L'indépendance a permis à de nombreuses organisations non gouvernementales (ONG), ou « donateurs », de s'impliquer dans le développement. Au lieu de se concentrer sur les droits des personnes, l'aide était souvent considérée comme de la charité. Les ONG utilisaient des modèles de dons professionnels à sens unique. Cette évolution a affaibli les pratiques traditionnelles de contributions communautaires, entraînant ainsi une dépendance des communautés locales vis-à-vis des dons extérieurs.
Parallèlement aux ONG, les grands donateurs privés et les fondations ont introduit le concept de « philanthropie » en Afrique. Cela a popularisé un type de don qui peut donner l'impression que la générosité traditionnelle, à plus petite échelle, est moins importante. Elle décourage potentiellement ceux qui ne peuvent pas donner autant.
Une nouvelle ère de dons
Ce millénaire a introduit une nouvelle ère de dons en Afrique, motivée par trois facteurs clés : l'insatisfaction à l'égard des méthodes traditionnelles d'octroi de subventions, la diversité des sources de financement et les différentes approches et méthodes de mesure de la réussite.
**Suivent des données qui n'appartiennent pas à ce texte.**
import Summits.CriticalPhenomena.PercolationContinuityZ3.Theorems.PercNearOneGluingNoHeavyQuantFlowUncross
import HarnessLib

/-!
# QUANT lane R8, T-DEC: the CAPACITY INEQUALITY of one low atom extracted from a DEC datum (weak duality priced at a single low), and its
# two specialisations — the layer-`λ*` giant capacity `u_x·ν_l ≤ ν(> λ)` and the giant-only (criterion-E-type) bound

builds on p205010 (kernel theorem, internal audit signed; external expert review pending)

Support file (`--supports stmt-CriticalPhenomena-4575`), QUANT lane lead seat prim-quant-lead (gen 22), rung R8 of
`run/shared/lean/prim/quant/LADDER.md`; memo `run/shared/lean/prim/quant/prim-quant-lead-g22/LEAD-NOTES-G22.md` N48 (3) (the single-low
blueprint: the two hypotheses (H_j′), (H_λ*) are exactly the capacity inequalities below at the layers `j′` and `λ*`).  Theorems only, standard
axioms, no sorries.  Uses typer g22/g23's `LawDec.dual_le_of_decAtT` (weak duality) and `LawDec.usage_pos_of_compat`.

* **`LawDec.low_capacity_of_decAtT`** — if `μ` is DEC(j′) at target `T` (floor `0 < x < 1`) and `l ≤ j′` is a low atom (`2l < T`), then
  `(x/(1−x))·μ l ≤ Σ_{h ≤ M} c_h·μ h` with `c_h = 1` for giants `h ≥ j′+1`, `c_h = (x/(1−x))/usage(l,h)` for compatible mids (`T ≤ 2h`, `T < l+h`),
  `c_h = 0` otherwise: the absorbers can carry `l` ALONE (price system `α = x/(1−x)` at `l`, `0` at the other lows; `β = c`).
* **`LawDec.low_giantCapacity_of_decAtT`** — if moreover every CHARGED mid `h ≤ j′` is incompatible with `l` (`l + h ≤ T`; e.g. the band atoms
  of N48's geometry lemma `band_deep_incompatible`), then `(x/(1−x))·μ l ≤ Σ_{j′ < h ≤ M} μ h` — the hypothesis (H_λ*) of the single-low blueprint.

[this work]; DEC rules ARCH-TREES-G49 §2.2 / DEC-TAMP-G50 §3.1 (this lane).  The gluing rows served [cite: KozmaNitzan2024, Conjecture 3 (p. 15)];
product measure [cite: Grimmett1999, §1.3 p. 10].
-/

noncomputable section

namespace Summit.CriticalPhenomena.PercolationContinuityZ3.Theorems

namespace Quant

open Finset

namespace LawDec

/-- the capacity coefficient of atom `h` for the low `l` at `(x, T, j′)`: `1` for a giant, `(x/(1−x))/usage` for a compatible mid, `0` otherwise. -/
def capCoef (x T : ℝ) (j' l h : ℕ) : ℝ :=
  if j' + 1 ≤ h then 1 else if T ≤ 2 * (h : ℝ) ∧ T < (l : ℝ) + h then (x / (1 - x)) / usage x T j' l h else 0

/-- `capCoef` is nonnegative (`0 < x < 1`, `2l < T`). [this work] -/
theorem capCoef_nonneg (x T : ℝ) (j' l h : ℕ) (hx0 : 0 < x) (hx1 : x < 1) (hlow : 2 * (l : ℝ) < T) : 0 ≤ capCoef x T j' l h := by
  unfold capCoef
  split_ifs with hg hm
  · exact zero_le_one
  · have hlh : l < h := by
      have : (l : ℝ) < h := by linarith [hm.2]
      exact_mod_cast this
    have hu := usage_pos_of_compat x T j' l h hx0 hx1 hlow hlh (Or.inr hm.2)
    exact div_nonneg (div_nonneg hx0.le (by linarith)) hu.le
  · exact le_rfl

/-- **THE CAPACITY INEQUALITY OF ONE LOW ATOM.**  If `μ` is DEC(j′) at target `T` on `{0..M}` (floor `0 < x < 1`) and `l ≤ j′`, `2l < T`, then
`(x/(1−x))·μ l ≤ Σ_{h ≤ M} capCoef(h)·μ h` — weak duality (`dual_le_of_decAtT`) with the price system `α_l = x/(1−x)`, `α = 0` at the other lows,
`β = capCoef`. [this work] -/
theorem low_capacity_of_decAtT (x T : ℝ) (j' M l : ℕ) (μ : ℕ → ℝ) (hx0 : 0 < x) (hx1 : x < 1) (hμ0 : ∀ h, 0 ≤ μ h)
    (hdec : DECAtT x T j' M μ) (hlj : l ≤ j') (hlow : 2 * (l : ℝ) < T) :
    x / (1 - x) * μ l ≤ ∑ h ∈ Finset.range (M + 1), capCoef x T j' l h * μ h := by
  classical
  have hux : 0 < x / (1 - x) := div_pos hx0 (by linarith)
  -- the price system
  have hdual := dual_le_of_decAtT x T j' M μ hx0 hx1 hdec (fun l' => if l' = l then x / (1 - x) else 0) (capCoef x T j' l)
    (fun h => capCoef_nonneg x T j' l h hx0 hx1 hlow) ?_
  · -- evaluate both sides
    have lhs : ∑ l' ∈ Finset.range (j' + 1), (if 2 * (l' : ℝ) < T then (if l' = l then x / (1 - x) else 0) * μ l' else 0)
        = x / (1 - x) * μ l := by
      rw [Finset.sum_eq_single l]
      · rw [if_pos hlow, if_pos rfl]
      · intro l' _ hne
        rw [if_neg hne, zero_mul]
        split_ifs <;> rfl
      · intro hnot
        exact absurd (Finset.mem_range.2 (Nat.lt_succ_of_le hlj)) hnot
    rw [lhs] at hdual
    refine hdual.trans (Finset.sum_le_sum fun h _ => ?_)
    split_ifs with hlowh
    · exact mul_nonneg (capCoef_nonneg x T j' l h hx0 hx1 hlow) (hμ0 h)
    · exact le_rfl
  · -- admissibility of the prices on compatible pairs
    intro l' h hl'j hl'low hhM hcomp
    by_cases hl' : l' = l
    · subst hl'
      rw [if_pos rfl]
      unfold capCoef
      rcases hcomp with hg | hm
      · rw [if_pos hg, usage_giant_eq x T j' l' h hg, mul_one]
      · by_cases hg : j' + 1 ≤ h
        · rw [if_pos hg, usage_giant_eq x T j' l' h hg, mul_one]
        · rw [if_neg hg]
          have hT2h : T ≤ 2 * (h : ℝ) := by
            -- a compatible non-giant absorber is a mid: h ≤ j′ and h not low; from T < l' + h and 2l' < T we get l' < h; if 2h < T then
            -- l' + h < T/2 + T/2 = T, contradiction
            by_contra hlt
            have hlt' := not_le.1 hlt
            linarith
          rw [if_pos ⟨hT2h, hm⟩]
          have hlh : l' < h := by
            have : (l' : ℝ) < h := by linarith
            exact_mod_cast this
          have hu := usage_pos_of_compat x T j' l' h hx0 hx1 hl'low hlh (Or.inr hm)
          rw [mul_comm, div_mul_cancel₀ _ hu.ne']
    · rw [if_neg hl']
      exact mul_nonneg (le_of_lt (by
        have hlh : l' < h := by
          rcases hcomp with hg | hm
          · omega
          · have : (l' : ℝ) < h := by linarith
            exact_mod_cast this
        exact usage_pos_of_compat x T j' l' h hx0 hx1 hl'low hlh hcomp)) (capCoef_nonneg x T j' l h hx0 hx1 hlow)

/-- **GIANT CAPACITY AT A LAYER WHERE NO CHARGED MID IS COMPATIBLE** (the hypothesis (H_λ*) of the single-low blueprint, N48 (3)): if `μ ≥ 0`
is DEC(j′) at target `T`, `l ≤ j′ ≤ M`, `2l < T`, and every charged atom `h ≤ j′` with `T ≤ 2h` has `l + h ≤ T` (incompatible — e.g. band atoms,
`band_deep_incompatible`), then `(x/(1−x))·μ l ≤ Σ_{j′ < h ≤ M} μ h`. [this work] -/
theorem low_giantCapacity_of_decAtT (x T : ℝ) (j' M l : ℕ) (μ : ℕ → ℝ) (hx0 : 0 < x) (hx1 : x < 1) (hμ0 : ∀ h, 0 ≤ μ h)
    (hdec : DECAtT x T j' M μ) (hlj : l ≤ j') (hjM : j' ≤ M) (hlow : 2 * (l : ℝ) < T)
    (hincomp : ∀ h, h ≤ j' → T ≤ 2 * (h : ℝ) → 0 < μ h → (l : ℝ) + h ≤ T) :
    x / (1 - x) * μ l ≤ ∑ h ∈ Finset.Ico (j' + 1) (M + 1), μ h := by
  classical
  have hcap := low_capacity_of_decAtT x T j' M l μ hx0 hx1 hμ0 hdec hlj hlow
  refine hcap.trans (le_of_eq ?_)
  -- every term with h ≤ j′ vanishes; giants have coefficient 1
  rw [Finset.range_eq_Ico, ← Finset.sum_Ico_consecutive _ (Nat.zero_le (j' + 1)) (by omega : j' + 1 ≤ M + 1)]
  have hz : ∑ h ∈ Finset.Ico 0 (j' + 1), capCoef x T j' l h * μ h = 0 := by
    refine Finset.sum_eq_zero fun h hh => ?_
    have hhj : h ≤ j' := Nat.lt_succ_iff.1 (Finset.mem_Ico.1 hh).2
    unfold capCoef
    rw [if_neg (by omega)]
    by_cases hm : T ≤ 2 * (h : ℝ) ∧ T < (l : ℝ) + h
    · rw [if_pos hm]
      rcases (hμ0 h).eq_or_lt with hzero | hpos
      · rw [← hzero, mul_zero]
      · exact absurd (hincomp h hhj hm.1 hpos) (not_le.2 hm.2)
    · rw [if_neg hm, zero_mul]
  have hg : ∑ h ∈ Finset.Ico (j' + 1) (M + 1), capCoef x T j' l h * μ h = ∑ h ∈ Finset.Ico (j' + 1) (M + 1), μ h := by
    refine Finset.sum_congr rfl fun h hh => ?_
    unfold capCoef
    rw [if_pos (Finset.mem_Ico.1 hh).1, one_mul]
  rw [hz, zero_add, hg]

end LawDec

end Quant

end Summit.CriticalPhenomena.PercolationContinuityZ3.Theorems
L'une des forces est la diversification rapide des donateurs. Parmi les exemples, on peut citer l'investissement social des entreprises ainsi que le « philanthrocapitalisme », c'est-à-dire les dons ou les investissements à grande échelle effectués par des personnes très fortunées ou des organisations privées. Ils utilisent généralement des stratégies commerciales pour s'attaquer aux problèmes sociaux.
Une autre dynamique réside dans l'innovation des pratiques de don. Par exemple, la philanthropie fondée sur la confiance où les bailleurs de fonds soutiennent des bénéficiaires en qui ils ont confiance sans exiger de contrats stricts ou de rapports périodiques détaillés jusqu'au versement de la tranche suivante. Une autre forme d'innovation est l'altruisme efficace, un type de don qui se concentre sur des investissements rationnels et fondés sur des preuves pour créer des solutions mesurables aux problèmes sociaux.
La troisième innovation est la promotion de la mobilisation des ressources nationales. Il s'agit de l'utilisation des propres actifs de l'Afrique pour son développement, y compris les transferts de fonds de la diaspora.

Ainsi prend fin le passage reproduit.